Do you have an idea of what I could be doing wrong?
Update: using
export num_gpus=1
export CUBLAS_WORKSPACE_CONFIG=":16:8" # https://docs.nvidia.com/cuda/cublas/index.html#cublasApi_reproducibility
export PYTHONHASHSEED=0
export output_dir="./roberta_cola_custom_sh"

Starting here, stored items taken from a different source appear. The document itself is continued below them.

import Summits.AtomisticToContinuum.Crystallization.Theorems.FrustratedLawDichotomyStrainedPatchHomLeafTableDataK3
import Summits.AtomisticToContinuum.Crystallization.Theorems.FrustratedLawDichotomyStrainedPatchHomLeafTableRowK
import Summits.AtomisticToContinuum.Crystallization.Theorems.FrustratedLawDichotomyStrainedPatchHomLeafTableTop

/-!
# v3 ("K") leaf checker — CERTIFICATION of the tier tables (kernel `decide`, chunk by chunk): tier 3 (ρ = 0.12): 649 rows

decomp-a2c hand-1 g22 (crux `AperiodicFrustratedLawGap`, stmt-AtomisticToContinuum-27623; critic rows 863/865 checker v3).  DEF-FREE.  Every chunk of ≤ 40 rows
is ONE kernel evaluation of `QT.allOKK tabE 7` (≈ 0.22 s per row measured: value / derivative checks and the 8 curvature pieces of `Row.okK`); internal nodes are
assembled from their children's lemmas plus one row.  0 sorry; standard axioms.  `--supports stmt-AtomisticToContinuum-27623`.
-/

namespace Summit.AtomisticToContinuum.Crystallization.Theorems.FrustratedLawDichotomyStrainedPatchHomLeafTableCheck

/-- Rows 0–40 of tier 3 pass `Row.okK tabE 7`. [kernel computation] -/
theorem qk3_4_ok : QT.allOKK tabE 7 qk3_4 = true := by decide +kernel

/-- Rows 41–81 of tier 3 pass `Row.okK tabE 7`. [kernel computation] -/
theorem qk3_5_ok : QT.allOKK tabE 7 qk3_5 = true := by decide +kernel

/-- Rows 0–81 of tier 3 pass `Row.okK tabE 7` (children + the node's row). [kernel computation] -/
theorem qk3_3_ok : QT.allOKK tabE 7 qk3_3 = true := by
  unfold qk3_3; simp only [QT.allOKK, qk3_4_ok, qk3_5_ok, Bool.true_and, Bool.and_true]; decide +kernel

/-- Rows 82–122 of tier 3 pass `Row.okK tabE 7`. [kernel computation] -/
theorem qk3_7_ok : QT.allOKK tabE 7 qk3_7 = true := by decide +kernel

/-- Rows 123–162 of tier 3 pass `Row.okK tabE 7`. [kernel computation] -/
theorem qk3_8_ok : QT.allOKK tabE 7 qk3_8 = true := by decide +kernel

/-- Rows 82–162 of tier 3 pass `Row.okK tabE 7` (children + the node's row). [kernel computation] -/
theorem qk3_6_ok : QT.allOKK tabE 7 qk3_6 = true := by
  unfold qk3_6; simp only [QT.allOKK, qk3_7_ok, qk3_8_ok, Bool.true_and, Bool.and_true]; decide +kernel

/-- Rows 0–162 of tier 3 pass `Row.okK tabE 7` (children + the node's row). [kernel computation] -/
theorem qk3_2_ok : QT.allOKK tabE 7 qk3_2 = true := by
  unfold qk3_2; simp only [QT.allOKK, qk3_3_ok, qk3_6_ok, Bool.true_and, Bool.and_true]; decide +kernel

/-- Rows 163–203 of tier 3 pass `Row.okK tabE 7`. [kernel computation] -/
theorem qk3_11_ok : QT.allOKK tabE 7 qk3_11 = true := by decide +kernel

/-- Rows 204–243 of tier 3 pass `Row.okK tabE 7`. [kernel computation] -/
theorem qk3_12_ok : QT.allOKK tabE 7 qk3_12 = true := by decide +kernel

/-- Rows 163–243 of tier 3 pass `Row.okK tabE 7` (children + the node's row). [kernel computation] -/
theorem qk3_10_ok : QT.allOKK tabE 7 qk3_10 = true := by
  unfold qk3_10; simp only [QT.allOKK, qk3_11_ok, qk3_12_ok, Bool.true_and, Bool.and_true]; decide +kernel

/-- Rows 244–284 of tier 3 pass `Row.okK tabE 7`. [kernel computation] -/
theorem qk3_14_ok : QT.allOKK tabE 7 qk3_14 = true := by decide +kernel

/-- Rows 285–324 of tier 3 pass `Row.okK tabE 7`. [kernel computation] -/
theorem qk3_15_ok : QT.allOKK tabE 7 qk3_15 = true := by decide +kernel

/-- Rows 244–324 of tier 3 pass `Row.okK tabE 7` (children + the node's row). [kernel computation] -/
theorem qk3_13_ok : QT.allOKK tabE 7 qk3_13 = true := by
  unfold qk3_13; simp only [QT.allOKK, qk3_14_ok, qk3_15_ok, Bool.true_and, Bool.and_true]; decide +kernel

/-- Rows 163–324 of tier 3 pass `Row.okK tabE 7` (children + the node's row). [kernel computation] -/
theorem qk3_9_ok : QT.allOKK tabE 7 qk3_9 = true := by
  unfold qk3_9; simp only [QT.allOKK, qk3_10_ok, qk3_13_ok, Bool.true_and, Bool.and_true]; decide +kernel

/-- Rows 0–324 of tier 3 pass `Row.okK tabE 7` (children + the node's row). [kernel computation] -/
theorem qk3_1_ok : QT.allOKK tabE 7 qk3_1 = true := by
  unfold qk3_1; simp only [QT.allOKK, qk3_2_ok, qk3_9_ok, Bool.true_and, Bool.and_true]; decide +kernel

/-- Rows 325–365 of tier 3 pass `Row.okK tabE 7`. [kernel computation] -/
theorem qk3_19_ok : QT.allOKK tabE 7 qk3_19 = true := by decide +kernel

/-- Rows 366–406 of tier 3 pass `Row.okK tabE 7`. [kernel computation] -/
theorem qk3_20_ok : QT.allOKK tabE 7 qk3_20 = true := by decide +kernel

/-- Rows 325–406 of tier 3 pass `Row.okK tabE 7` (children + the node's row). [kernel computation] -/
theorem qk3_18_ok : QT.allOKK tabE 7 qk3_18 = true := by
  unfold qk3_18; simp only [QT.allOKK, qk3_19_ok, qk3_20_ok, Bool.true_and, Bool.and_true]; decide +kernel

/-- Rows 407–447 of tier 3 pass `Row.okK tabE 7`. [kernel computation] -/
theorem qk3_22_ok : QT.allOKK tabE 7 qk3_22 = true := by decide +kernel

/-- Rows 448–487 of tier 3 pass `Row.okK tabE 7`. [kernel computation] -/
theorem qk3_23_ok : QT.allOKK tabE 7 qk3_23 = true := by decide +kernel

/-- Rows 407–487 of tier 3 pass `Row.okK tabE 7` (children + the node's row). [kernel computation] -/
theorem qk3_21_ok : QT.allOKK tabE 7 qk3_21 = true := by
  unfold qk3_21; simp only [QT.allOKK, qk3_22_ok, qk3_23_ok, Bool.true_and, Bool.and_true]; decide +kernel

/-- Rows 325–487 of tier 3 pass `Row.okK tabE 7` (children + the node's row). [kernel computation] -/
theorem qk3_17_ok : QT.allOKK tabE 7 qk3_17 = true := by
  unfold qk3_17; simp only [QT.allOKK, qk3_18_ok, qk3_21_ok, Bool.true_and, Bool.and_true]; decide +kernel

/-- Rows 488–528 of tier 3 pass `Row.okK tabE 7`. [kernel computation] -/
theorem qk3_26_ok : QT.allOKK tabE 7 qk3_26 = true := by decide +kernel

/-- Rows 529–568 of tier 3 pass `Row.okK tabE 7`. [kernel computation] -/
theorem qk3_27_ok : QT.allOKK tabE 7 qk3_27 = true := by decide +kernel

/-- Rows 488–568 of tier 3 pass `Row.okK tabE 7` (children + the node's row). [kernel computation] -/
theorem qk3_25_ok : QT.allOKK tabE 7 qk3_25 = true := by
  unfold qk3_25; simp only [QT.allOKK, qk3_26_ok, qk3_27_ok, Bool.true_and, Bool.and_true]; decide +kernel

/-- Rows 569–609 of tier 3 pass `Row.okK tabE 7`. [kernel computation] -/
theorem qk3_29_ok : QT.allOKK tabE 7 qk3_29 = true := by decide +kernel

/-- Rows 610–649 of tier 3 pass `Row.okK tabE 7`. [kernel computation] -/
theorem qk3_30_ok : QT.allOKK tabE 7 qk3_30 = true := by decide +kernel

/-- Rows 569–649 of tier 3 pass `Row.okK tabE 7` (children + the node's row). [kernel computation] -/
theorem qk3_28_ok : QT.allOKK tabE 7 qk3_28 = true := by
  unfold qk3_28; simp only [QT.allOKK, qk3_29_ok, qk3_30_ok, Bool.true_and, Bool.and_true]; decide +kernel

/-- Rows 488–649 of tier 3 pass `Row.okK tabE 7` (children + the node's row). [kernel computation] -/
theorem qk3_24_ok : QT.allOKK tabE 7 qk3_24 = true := by
  unfold qk3_24; simp only [QT.allOKK, qk3_25_ok, qk3_28_ok, Bool.true_and, Bool.and_true]; decide +kernel

/-- Rows 325–649 of tier 3 pass `Row.okK tabE 7` (children + the node's row). [kernel computation] -/
theorem qk3_16_ok : QT.allOKK tabE 7 qk3_16 = true := by
  unfold qk3_16; simp only [QT.allOKK, qk3_17_ok, qk3_24_ok, Bool.true_and, Bool.and_true]; decide +kernel

/-- Rows 0–649 of tier 3 pass `Row.okK tabE 7` (children + the node's row). [kernel computation] -/
theorem qk3_0_ok : QT.allOKK tabE 7 qk3_0 = true := by
  unfold qk3_0; simp only [QT.allOKK, qk3_1_ok, qk3_16_ok, Bool.true_and, Bool.and_true]; decide +kernel

/-- ★ Every row of the tier-3 table passes `Row.okK tabE 7`. [kernel computation] -/
theorem qTableK3_allOKK : QT.allOKK tabE 7 qTableK3 = true := qk3_0_ok

end Summit.AtomisticToContinuum.Crystallization.Theorems.FrustratedLawDichotomyStrainedPatchHomLeafTableCheck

python -m torch.distributed.launch --nproc_per_node=$num_gpus \
examples/text-classification/run_glue.py \
--model_name_or_path roberta-large \
--task_name cola \
--do_train \
--do_eval \
--max_seq_length 128 \
--per_device_train_batch_size 8 \ # original: 4
--learning_rate 2e-5 \ # original: 3e-4
--num_train_epochs 20 \
--output_dir $output_dir/model \
--logging_steps 10 \
--logging_dir $output_dir/log \
--evaluation_strategy epoch \
--save_strategy epoch \
--warmup_ratio 0.0 \ # original: 0.06
--apply_lora \
--lora_r 8 \
--lora_alpha 16 \
--seed 0 \
--weight_decay 0.0 # original: 0.1
trains just fine, I have no eval_matthews_correlation = 0 during training.